You know - the one that started it all. That got you thinking that this reading lark is fun. It mentioned that you'll never forget that book, and it got me thinking about my very own First Book, and how I could mark out my life, in books. So this will be the first of many posts about books, and what they mean to me.

I've been an avid reader for as long as I can remember. I remember rushing home to read Donald Duck comics under a shady tree, or sneaking into my brother's room to grab his copy of STOP, and Archie comics, and reading encyclopedias by torch light (I know. Geek.).. But my First Book was this little gem:

Jacqueline Wilson's The Suitcase Kid.

It was the start of winter, the year was 1994, and I was 8 years old, estranged in this wonderful new place, with lots of pale kids running around. My perma-Asian-tan was a novelty, and so was my accent. It was Reading Time, and since I didn't have a book with me, I was given a trip to the library and this was the first of many books I would borrow from the school.

I don't remember who recommended it to me.. Was it Amy or Hazel (my first friends at St. Sid's!) or was it the lady helping out at the library? Either way, magic happened the moment I sat down in my little plastic chair in front of Mrs. Bushin's table. I picked it up and was immediately thrown into Andy's world.
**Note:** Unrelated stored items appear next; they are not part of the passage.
import Mathlib
import HarnessLib
import Literature.Analysis.FluidPDE.VectorCalculus
import Summits.NavierStokesRegularity.NavierStokesRegularity.Theorems.UnthreadedDoorNetFluxOneSidedLawPointwise

/-!
# Route `UnthreadedDoor` / `ThreadingFlux`, crux `PoloidalLiouville` (stmt-NavierStokesRegularity-1222), antidynamo v2 skeleton
# (sha16 `4ebf5683127b`), WALL `stub_scalarLiouville`: the potential law in TANGENTIAL-DRIFT FORM (the equation an «engine» must start from)

Support file (seat leafhand-ns-unthreadeddoor-2 g5, cell decomp-ns), `--supports stmt-NavierStokesRegularity-1222 --as helper`; theorems only.

THE POINT.  Hypothesis (E1) of `StubScalarLiouville` (`∇(𝓛T) × y = ∇m × ∇T`, `y = x − x₀`, `m = ⟪v, y⟫`, `𝓛T = ∂ₜT + ⟪v, ∇T⟫ − ΔT`) has the
conservative form `(𝓛T)·y = m ∇T − ∇P` with the head `P` (tree `CapSym.headPotentialExists`, slice by slice `NetFlux.exists_headPotential`).  Its
RADIAL component is `𝓛T = (m ∂_y T − ∂_y P)/‖y‖²`, and since `m ∂_yT/‖y‖² = ⟪(⟪v,y⟫/‖y‖²) y, ∇T⟫` is exactly the radial part of the advection, the
RADIAL ADVECTION CANCELS: the toroidal potential is advected ONLY by the tangential velocity,

  `∂ₜT + ⟪v − (⟪v,y⟫/‖y‖²) y, ∇T⟫ − ΔT = −⟪y, ∇P⟫/‖y‖²`      (`y = x − x₀ ≠ 0`).

This is the precise scalar law a KNSS-type ENGINE for the wall has to place in the solution class of Lemma 2.1 (tree `KNSS2009_lemma21_halfball`;
the OBSTRUCTION half is `ShellMean.not_halfballs_rayGauge`, `…WallShellMeanBall`): drift `v_tan = v − (⟪v,y⟩/‖y‖²) y` (bounded by `‖v‖`,
tangent to the spheres), forcing `−∂ᵣP/r`.

* `law_of_head` — pointwise algebra: `L·y = m ∇T − ∇P`, `y ≠ 0` ⇒ `L = (m ⟪y, ∇T⟫ − ⟪y, ∇P⟫)/‖y‖²`;
* `tangentialLaw_of_head` — with `L = ∂ₜT + ⟪v,∇T⟫ − ΔT`, `m = ⟪v, y⟫`: the displayed law;
* `inner_tangentialDrift_eq_zero`, `norm_tangentialDrift_le` — the drift is tangent to the spheres and bounded by `‖v‖`;
* ★ `exists_head_tangentialLaw` — on a backward window `(t₀, 0)`, for `v` smooth, `T` smooth off `x₀` and (E1) (`NetFlux.CurledLaw`), there is a
  head `P(t,·) ∈ C¹(ℝ³ ∖ {x₀})` with the displayed law at every `t ∈ (t₀,0)`, `x ≠ x₀`.

HONEST LABEL: one line of algebra on top of the tree's head potential; nothing here proves `stub_scalarLiouville`, `PoloidalLiouville` (1222) or
bears on Navier–Stokes regularity; no summit statement is proved. [folklore]
-/

noncomputable section

-- the summit and its single sub-problem share the name (CONVENTIONS §1)
set_option linter.dupNamespace false

open scoped Topology InnerProductSpace RealInnerProductSpace ContDiff
open Filter Set Function Metric
open Literature.Analysis.FluidPDE

namespace Summit.NavierStokesRegularity.NavierStokesRegularity.Theorems.PoloidalLiouville.Antidynamo

namespace PotentialLaw

open Summit.NavierStokesRegularity.NavierStokesRegularity.Theorems.PoloidalLiouville.NetFlux (E3 CurledLaw exists_headPotential)

/-- **Radial component of the head equation**: `L·y = m ∇T − ∇P` with `y ≠ 0` gives `L = (m ⟪y, ∇T⟫ − ⟪y, ∇P⟫)/‖y‖²`. [folklore] -/
theorem law_of_head {L m : ℝ} {y gT gP : EuclideanSpace ℝ (Fin 3)} (hy : y ≠ 0)
    (hhead : L • y = m • gT - gP) :
    L = (m * ⟪y, gT⟫ - ⟪y, gP⟫) / ‖y‖ ^ 2 := by
  have hy2 : ‖y‖ ^ 2 ≠ 0 := pow_ne_zero _ (norm_ne_zero_iff.mpr hy)
  have h := congrArg (fun z => ⟪y, z⟫) hhead
  simp only [inner_smul_right, inner_sub_right, real_inner_self_eq_norm_sq] at h
  rw [eq_div_iff hy2]
  linarith

/-- **The tangential-drift form of the potential law** (pointwise algebra): if
`(Tₜ + ⟪v, ∇T⟫ − ΔT)·y = ⟪v, y⟫ ∇T − ∇P` at a point with `y ≠ 0`, then
`Tₜ + ⟪v − (⟪v,y⟫/‖y‖²) y, ∇T⟫ − ΔT = −⟪y, ∇P⟫/‖y‖²` — the radial advection cancels. [folklore] -/
theorem tangentialLaw_of_head {Tt ΔT : ℝ} {v y gT gP : EuclideanSpace ℝ (Fin 3)} (hy : y ≠ 0)
    (hhead : (Tt + ⟪v, gT⟫ - ΔT) • y = ⟪v, y⟫ • gT - gP) :
    Tt + ⟪v - (⟪v, y⟫ / ‖y‖ ^ 2) • y, gT⟫ - ΔT = -⟪y, gP⟫ / ‖y‖ ^ 2 := by
  have hy2 : ‖y‖ ^ 2 ≠ 0 := pow_ne_zero _ (norm_ne_zero_iff.mpr hy)
  have h := law_of_head hy hhead
  have hTt : Tt = (⟪v, y⟫ * ⟪y, gT⟫ - ⟪y, gP⟫) / ‖y‖ ^ 2 - ⟪v, gT⟫ + ΔT := by linarith
  rw [inner_sub_left, inner_smul_left, hTt]
  simp only [conj_trivial]
  field_simp
  ring

/-- The tangential drift `v − (⟪v,y⟫/‖y‖²) y` is tangent to the sphere through `y`. [folklore] -/
theorem inner_tangentialDrift_eq_zero (v y : EuclideanSpace ℝ (Fin 3)) (hy : y ≠ 0) :
    ⟪v - (⟪v, y⟫ / ‖y‖ ^ 2) • y, y⟫ = 0 := by
  have hy2 : ‖y‖ ^ 2 ≠ 0 := pow_ne_zero _ (norm_ne_zero_iff.mpr hy)
  rw [inner_sub_left, inner_smul_left, real_inner_self_eq_norm_sq]
  simp only [conj_trivial]
  field_simp
  ring

/-- The tangential drift is bounded by the velocity: `‖v − (⟪v,y⟫/‖y‖²) y‖ ≤ ‖v‖` (it is an orthogonal projection). [folklore] -/
theorem norm_tangentialDrift_le (v y : EuclideanSpace ℝ (Fin 3)) (hy : y ≠ 0) :
    ‖v - (⟪v, y⟫ / ‖y‖ ^ 2) • y‖ ≤ ‖v‖ := by
  have hy2 : ‖y‖ ^ 2 ≠ 0 := pow_ne_zero _ (norm_ne_zero_iff.mpr hy)
  have hypos : 0 < ‖y‖ ^ 2 := by positivity
  -- Pythagoras: `‖v‖² = ‖v_tan‖² + ⟪v,y⟫²/‖y‖²`
  have hsq : ‖v - (⟪v, y⟫ / ‖y‖ ^ 2) • y‖ ^ 2 = ‖v‖ ^ 2 - ⟪v, y⟫ ^ 2 / ‖y‖ ^ 2 := by
    rw [norm_sub_sq_real, norm_smul, inner_smul_right, Real.norm_eq_abs, mul_pow, sq_abs]
    field_simp
    ring
  have hle : ‖v - (⟪v, y⟫ / ‖y‖ ^ 2) • y‖ ^ 2 ≤ ‖v‖ ^ 2 := by
    rw [hsq]
    have : 0 ≤ ⟪v, y⟫ ^ 2 / ‖y‖ ^ 2 := by positivity
    linarith
  exact (pow_le_pow_iff_left₀ (norm_nonneg _) (norm_nonneg _) two_ne_zero).mp hle

/-- ★ **The head and the tangential law on a backward window.**  For `v` smooth on `(t₀,0) × ℝ³`, `T` smooth on `(t₀,0) × (ℝ³ ∖ {x₀})` and
(E1) in curl form (`NetFlux.CurledLaw`), there is a head `P(t,·) ∈ C¹(ℝ³ ∖ {x₀})` with
`∂ₜT + ⟪v − (⟪v,y⟫/‖y‖²) y, ∇T⟫ − ΔT = −⟪y, ∇P⟫/‖y‖²` at every `t ∈ (t₀,0)`, `x ≠ x₀` (`y = x − x₀`). [folklore] -/
theorem exists_head_tangentialLaw {v : ℝ → E3 → E3} {T : ℝ → E3 → ℝ} {x₀ : E3} {t₀ : ℝ}
    (hv : ContDiffOn ℝ (⊤ : ℕ∞) (uncurry v) (Ioo t₀ 0 ×ˢ (univ : Set E3)))
    (hT : ContDiffOn ℝ (⊤ : ℕ∞) (uncurry T) (Ioo t₀ 0 ×ˢ ({x₀}ᶜ : Set E3))) (hE1 : CurledLaw v x₀ T (Ioo t₀ 0)) :
    ∃ P : ℝ → E3 → ℝ, (∀ t ∈ Ioo t₀ 0, ContDiffOn ℝ 1 (P t) ({x₀}ᶜ : Set E3)) ∧
      ∀ t ∈ Ioo t₀ 0, ∀ x, x ≠ x₀ →
        deriv (fun s => T s x) t
            + ⟪v t x - (⟪v t x, x - x₀⟫ / ‖x - x₀‖ ^ 2) • (x - x₀), gradient (T t) x⟫
            - Laplacian.laplacian (T t) x
          = -⟪x - x₀, gradient (P t) x⟫ / ‖x - x₀‖ ^ 2 := by
  obtain ⟨P, hP1, hhead⟩ := exists_headPotential hv hT hE1
  refine ⟨P, hP1, fun t ht x hx => ?_⟩
  exact tangentialLaw_of_head (sub_ne_zero.mpr hx) (hhead t ht x hx)

/-- ★ **The same law from the binders of the wall** (`StubScalarLiouville` quantifies (E1) over all `t < 0`; a backward window `(t₀, 0)` with
any `t₀ < 0` is served by restriction). [folklore] -/
theorem exists_head_tangentialLaw_of_wall {v : ℝ → E3 → E3} {T : ℝ → E3 → ℝ} {x₀ : E3}
    (hsm : ContDiffOn ℝ (⊤ : ℕ∞) (uncurry v) (Iio 0 ×ˢ (univ : Set E3)))
    (hsT : ContDiffOn ℝ (⊤ : ℕ∞) (uncurry T) (Iio 0 ×ˢ ({x₀}ᶜ : Set E3)))
    (hE : ∀ t < 0, ∀ x, x ≠ x₀ →
      cross (gradient (fun z => deriv (fun s => T s z) t + inner ℝ (v t z) (gradient (T t) z)
            - Laplacian.laplacian (T t) z) x) (x - x₀) =
        cross (gradient (fun z => inner ℝ (v t z) (z - x₀)) x) (gradient (T t) x))
    (t₀ : ℝ) :
    ∃ P : ℝ → E3 → ℝ, (∀ t ∈ Ioo t₀ 0, ContDiffOn ℝ 1 (P t) ({x₀}ᶜ : Set E3)) ∧
      ∀ t ∈ Ioo t₀ 0, ∀ x, x ≠ x₀ →
        deriv (fun s => T s x) t
            + ⟪v t x - (⟪v t x, x - x₀⟫ / ‖x - x₀‖ ^ 2) • (x - x₀), gradient (T t) x⟫
            - Laplacian.laplacian (T t) x
          = -⟪x - x₀, gradient (P t) x⟫ / ‖x - x₀‖ ^ 2 := by
  have hsub : Ioo t₀ 0 ×ˢ (univ : Set E3) ⊆ Iio 0 ×ˢ (univ : Set E3) :=
    prod_mono (fun t ht => ht.2) le_rfl
  have hsub' : Ioo t₀ 0 ×ˢ ({x₀}ᶜ : Set E3) ⊆ Iio 0 ×ˢ ({x₀}ᶜ : Set E3) :=
    prod_mono (fun t ht => ht.2) le_rfl
  exact exists_head_tangentialLaw (hsm.mono hsub) (hsT.mono hsub') fun t ht x hx => hE t ht.2 x hx

end PotentialLaw

end Summit.NavierStokesRegularity.NavierStokesRegularity.Theorems.PoloidalLiouville.Antidynamo
import Mathlib
import HarnessLib
import Literature.Analysis.FluidPDE.TaoCascadeODE

/-!
# Katz–Pavlović weight conjugacy: Tao's cascade nonlinearity is shell-homogeneous in the weighted amplitudes
# (helper file for the crux `SubOnsagerCeiling.ForwardTailCeilingKP`, stmt-NavierStokesRegularity-27057, `--supports`)

For a table `α` at scale ratio `b = 1+ε₀` write `λ = b^{5/2}` and `W_{j,k} := λ^k X_{j,k}` (Katz–Pavlović weights).  Then
`λ^n · quadTerm ε₀ α X i n = Σ_{i₁,i₂} Σ_{μ∈S} α_{i₁i₂i}^{μ} · λ^{μ₃−μ₁−μ₂} · W_{i₁,n−μ₃+μ₁} W_{i₂,n−μ₃+μ₂}` — the shell index
`n` has DISAPPEARED from the coefficients (`kpWeight_quadTerm`; on Tao's shift set the four weights are `1` for `(0,0,0)`,
`λ⁻¹` for `(1,0,0)` and `(0,1,0)`, `λ` for `(0,0,1)`: `kpWeight_shift_values`), and the viscous model equation
`X' = quadTerm − ν b^{2k} X` becomes the autonomous, degree-two, shell-homogeneous lattice
`W' = [the same form] − ν b^{2k} W` (`kpWeight_hasDerivWithinAt`).  For the one-mode chain this is
`W_k' = λ W_{k−1}² − λ⁻¹ W_k W_{k+1} − ν b^{2k} W_k`.

This is the algebraic first step of the Dombre–Gilson renormalisation of the blow-up front (time change `dτ = S dt`,
`v = W/S`, `d log S/dτ` fixed by a conserved norm; travelling waves `v_k(τ) = V(k − sτ)` = self-similar fronts with exponent
`y`, [cite: DombreGilson1998, §3] [cite: Mailybaev2013Bifurcations, §3, Thm. 2]) on which the front-exponent dictionary
`Theorems/SubOnsagerCeilingKPChainFrontExponent.lean` and the repair census R1b (front renormalisation for the primaries of
KP networks proper, hands leafhand-4-g0/g1/g2) rest; it holds for EVERY table, not only the chain, so the same
renormalisation applies to all primary networks of the registered stubs. [cite: Tao2016AveragedNS, §3 (dyadic scale
invariance, remark after Def. 3.1), §4 (4.8)]

HONEST FRAMING: an algebraic identity about Tao-type MODEL lattice ODEs (route SubOnsagerCeiling, rung TL-M2Break); no stub,
crux or summit is proved here and nothing in this file bears on Navier–Stokes regularity.
-/

noncomputable section

-- the sub-problem namespace `NavierStokesRegularity.NavierStokesRegularity` is the tree's layout (D-0017)
set_option linter.dupNamespace false

namespace Summit.NavierStokesRegularity.NavierStokesRegularity.Theorems

open Finset
open Literature.Analysis.FluidPDE.TaoCascade

/-- **KP weight conjugacy of `quadTerm`.** With `λ = (1+ε₀)^{5/2}` and `W_{j,k} = λ^k X_{j,k}`:
`λ^n · quadTerm ε₀ α X i n t = Σ_{i₁,i₂} Σ_{μ∈S} α i₁ i₂ i μ · λ^{μ₃−μ₁−μ₂} · W_{i₁,n−μ₃+μ₁}(t) · W_{i₂,n−μ₃+μ₂}(t)` — the
coefficients no longer depend on the shell `n`. [cite: Tao2016AveragedNS, §3 (remark after Def. 3.1), §4 (4.8)] -/
theorem kpWeight_quadTerm {ε₀ : ℝ} (hε : 0 < ε₀) {m : ℕ} (α : Fin m → Fin m → Fin m → ℤ × ℤ × ℤ → ℝ)
    (X : Fin m → ℤ → ℝ → ℝ) (i : Fin m) (n : ℤ) (t : ℝ) :
    (1 + ε₀) ^ ((5 : ℝ) / 2 * (n : ℝ)) * quadTerm ε₀ α X i n t =
      ∑ i₁ : Fin m, ∑ i₂ : Fin m, ∑ μ ∈ shiftSet,
        α i₁ i₂ i μ * (1 + ε₀) ^ ((5 : ℝ) / 2 * ((μ.2.2 : ℝ) - (μ.1 : ℝ) - (μ.2.1 : ℝ))) *
          (((1 + ε₀) ^ ((5 : ℝ) / 2 * ((n - μ.2.2 + μ.1 : ℤ) : ℝ)) * X i₁ (n - μ.2.2 + μ.1) t) *
            ((1 + ε₀) ^ ((5 : ℝ) / 2 * ((n - μ.2.2 + μ.2.1 : ℤ) : ℝ)) * X i₂ (n - μ.2.2 + μ.2.1) t)) := by
  have hB : 0 < 1 + ε₀ := by linarith
  simp only [quadTerm, Finset.mul_sum]
  refine Finset.sum_congr rfl fun i₁ _ => Finset.sum_congr rfl fun i₂ _ =>
    Finset.sum_congr rfl fun μ _ => ?_
  have hexp : (1 + ε₀) ^ ((5 : ℝ) / 2 * (n : ℝ)) * (1 + ε₀) ^ ((5 : ℝ) * ((n : ℝ) - (μ.2.2 : ℝ)) / 2) =
      (1 + ε₀) ^ ((5 : ℝ) / 2 * ((μ.2.2 : ℝ) - (μ.1 : ℝ) - (μ.2.1 : ℝ))) *
        ((1 + ε₀) ^ ((5 : ℝ) / 2 * ((n - μ.2.2 + μ.1 : ℤ) : ℝ)) *
          (1 + ε₀) ^ ((5 : ℝ) / 2 * ((n - μ.2.2 + μ.2.1 : ℤ) : ℝ))) := by
    rw [← Real.rpow_add hB, ← Real.rpow_add hB, ← Real.rpow_add hB]
    congr 1; push_cast; ring
  calc (1 + ε₀) ^ ((5 : ℝ) / 2 * (n : ℝ)) *
        (α i₁ i₂ i μ * (1 + ε₀) ^ ((5 : ℝ) * ((n : ℝ) - (μ.2.2 : ℝ)) / 2) *
          (X i₁ (n - μ.2.2 + μ.1) t * X i₂ (n - μ.2.2 + μ.2.1) t))
      = α i₁ i₂ i μ * ((1 + ε₀) ^ ((5 : ℝ) / 2 * (n : ℝ)) *
          (1 + ε₀) ^ ((5 : ℝ) * ((n : ℝ) - (μ.2.2 : ℝ)) / 2)) *
          (X i₁ (n - μ.2.2 + μ.1) t * X i₂ (n - μ.2.2 + μ.2.1) t) := by ring
    _ = α i₁ i₂ i μ * ((1 + ε₀) ^ ((5 : ℝ) / 2 * ((μ.2.2 : ℝ) - (μ.1 : ℝ) - (μ.2.1 : ℝ))) *
        ((1 + ε₀) ^ ((5 : ℝ) / 2 * ((n - μ.2.2 + μ.1 : ℤ) : ℝ)) *
          (1 + ε₀) ^ ((5 : ℝ) / 2 * ((n - μ.2.2 + μ.2.1 : ℤ) : ℝ)))) *
          (X i₁ (n - μ.2.2 + μ.1) t * X i₂ (n - μ.2.2 + μ.2.1) t) := by rw [hexp]
    _ = _ := by ring

/-- **The four KP weights on Tao's shift set.** For `μ ∈ S = {(0,0,0),(1,0,0),(0,1,0),(0,0,1)}` the weight
`λ^{μ₃−μ₁−μ₂}` of `kpWeight_quadTerm` is `1` (in-shell term), `λ⁻¹ = (1+ε₀)^{-5/2}` (the two back-reaction shifts) or
`λ = (1+ε₀)^{5/2}` (the forward feed). [cite: Tao2016AveragedNS, §4 after (4.1)] -/
theorem kpWeight_shift_values {ε₀ : ℝ} (μ : ℤ × ℤ × ℤ) (hμ : μ ∈ shiftSet) :
    (1 + ε₀) ^ ((5 : ℝ) / 2 * ((μ.2.2 : ℝ) - (μ.1 : ℝ) - (μ.2.1 : ℝ))) =
      if μ = (0, 0, 1) then (1 + ε₀) ^ ((5 : ℝ) / 2)
      else if μ = (0, 0, 0) then 1 else (1 + ε₀) ^ (-(5 : ℝ) / 2) := by
  rcases (mem_shiftSet_iff μ).1 hμ with rfl | rfl | rfl | rfl
  · simp
  · norm_num
  · norm_num
  · norm_num

/-- **The weighted amplitudes solve an autonomous shell-homogeneous lattice.** If `X_{i,k}` obeys Tao's viscous model
equation `X' = quadTerm ε₀ α X i k − ν (1+ε₀)^{2k} X` within `s` at `t`, then `W_{i,k} = λ^k X_{i,k}` obeys
`W' = λ^k · quadTerm ε₀ α X i k − ν (1+ε₀)^{2k} W` there, whose nonlinear part is the shell-free form of `kpWeight_quadTerm`.
[cite: Tao2016AveragedNS, §4 (4.13)] [cite: DombreGilson1998, §3] -/
theorem kpWeight_hasDerivWithinAt {ε₀ ν : ℝ} {m : ℕ} {α : Fin m → Fin m → Fin m → ℤ × ℤ × ℤ → ℝ}
    {X : Fin m → ℤ → ℝ → ℝ} {s : Set ℝ} {i : Fin m} {k : ℤ} {t : ℝ}
    (hX : HasDerivWithinAt (X i k)
      (quadTerm ε₀ α X i k t - ν * (1 + ε₀) ^ ((2 : ℝ) * k) * X i k t) s t) :
    HasDerivWithinAt (fun τ => (1 + ε₀) ^ ((5 : ℝ) / 2 * (k : ℝ)) * X i k τ)
      ((1 + ε₀) ^ ((5 : ℝ) / 2 * (k : ℝ)) * quadTerm ε₀ α X i k t -
        ν * (1 + ε₀) ^ ((2 : ℝ) * k) * ((1 + ε₀) ^ ((5 : ℝ) / 2 * (k : ℝ)) * X i k t)) s t := by
  have h := hX.const_mul ((1 + ε₀) ^ ((5 : ℝ) / 2 * (k : ℝ)))
  have heq : (1 + ε₀) ^ ((5 : ℝ) / 2 * (k : ℝ)) *
      (quadTerm ε₀ α X i k t - ν * (1 + ε₀) ^ ((2 : ℝ) * k) * X i k t) =
      (1 + ε₀) ^ ((5 : ℝ) / 2 * (k : ℝ)) * quadTerm ε₀ α X i k t -
        ν * (1 + ε₀) ^ ((2 : ℝ) * k) * ((1 + ε₀) ^ ((5 : ℝ) / 2 * (k : ℝ)) * X i k t) := by ring
  rw [heq] at h
  exact h

end Summit.NavierStokesRegularity.NavierStokesRegularity.Theorems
A child of divorce, Andrea (ANDY!) bounced from one home to another, dealing with step-siblings and strange family dynamics. The book is divided quaintly into 26 chapters, each starting with a letter from the alphabet.. A is for.. B is for.. etc. And I couldn't get enough.

My own parents were happily married, so I couldn't possible understand what this girl was going through.. But as long as I had that book in my hand, I felt like I knew exactly what she was feeling, and I was her friend.

The book had given the key to this whole other world, and upon finishing the book, I couldn't wait to get another chance to visit the library. If I liked reading before, I was positively in love with it after this book. It's not 'the best children's book EVER WRITTEN!!one!11!one!!', but it was one that opened my eyes to this whole other world where literally anything could happen.

I don't think I realized the significance this book would hold in my life, but looking back now.. The stuff I read before were probably not age/reading-ability-appropriate, and so I couldn't digest it as well as I could Ms. Wilson's book. And revisiting my old haunts now, I still love them very much, but The Suitcase Kid has a Very Special place in my heart as my First Book.

After Ms. Wilson, there was Mr. Dahl, Mr. Lewis, and Ms. Smith to occupy my time, and after that there was a whole brigade of authors, but The Suitcase Kid had been my key to the world of words. And I'll be forever grateful.

And I have to ask - what was yours???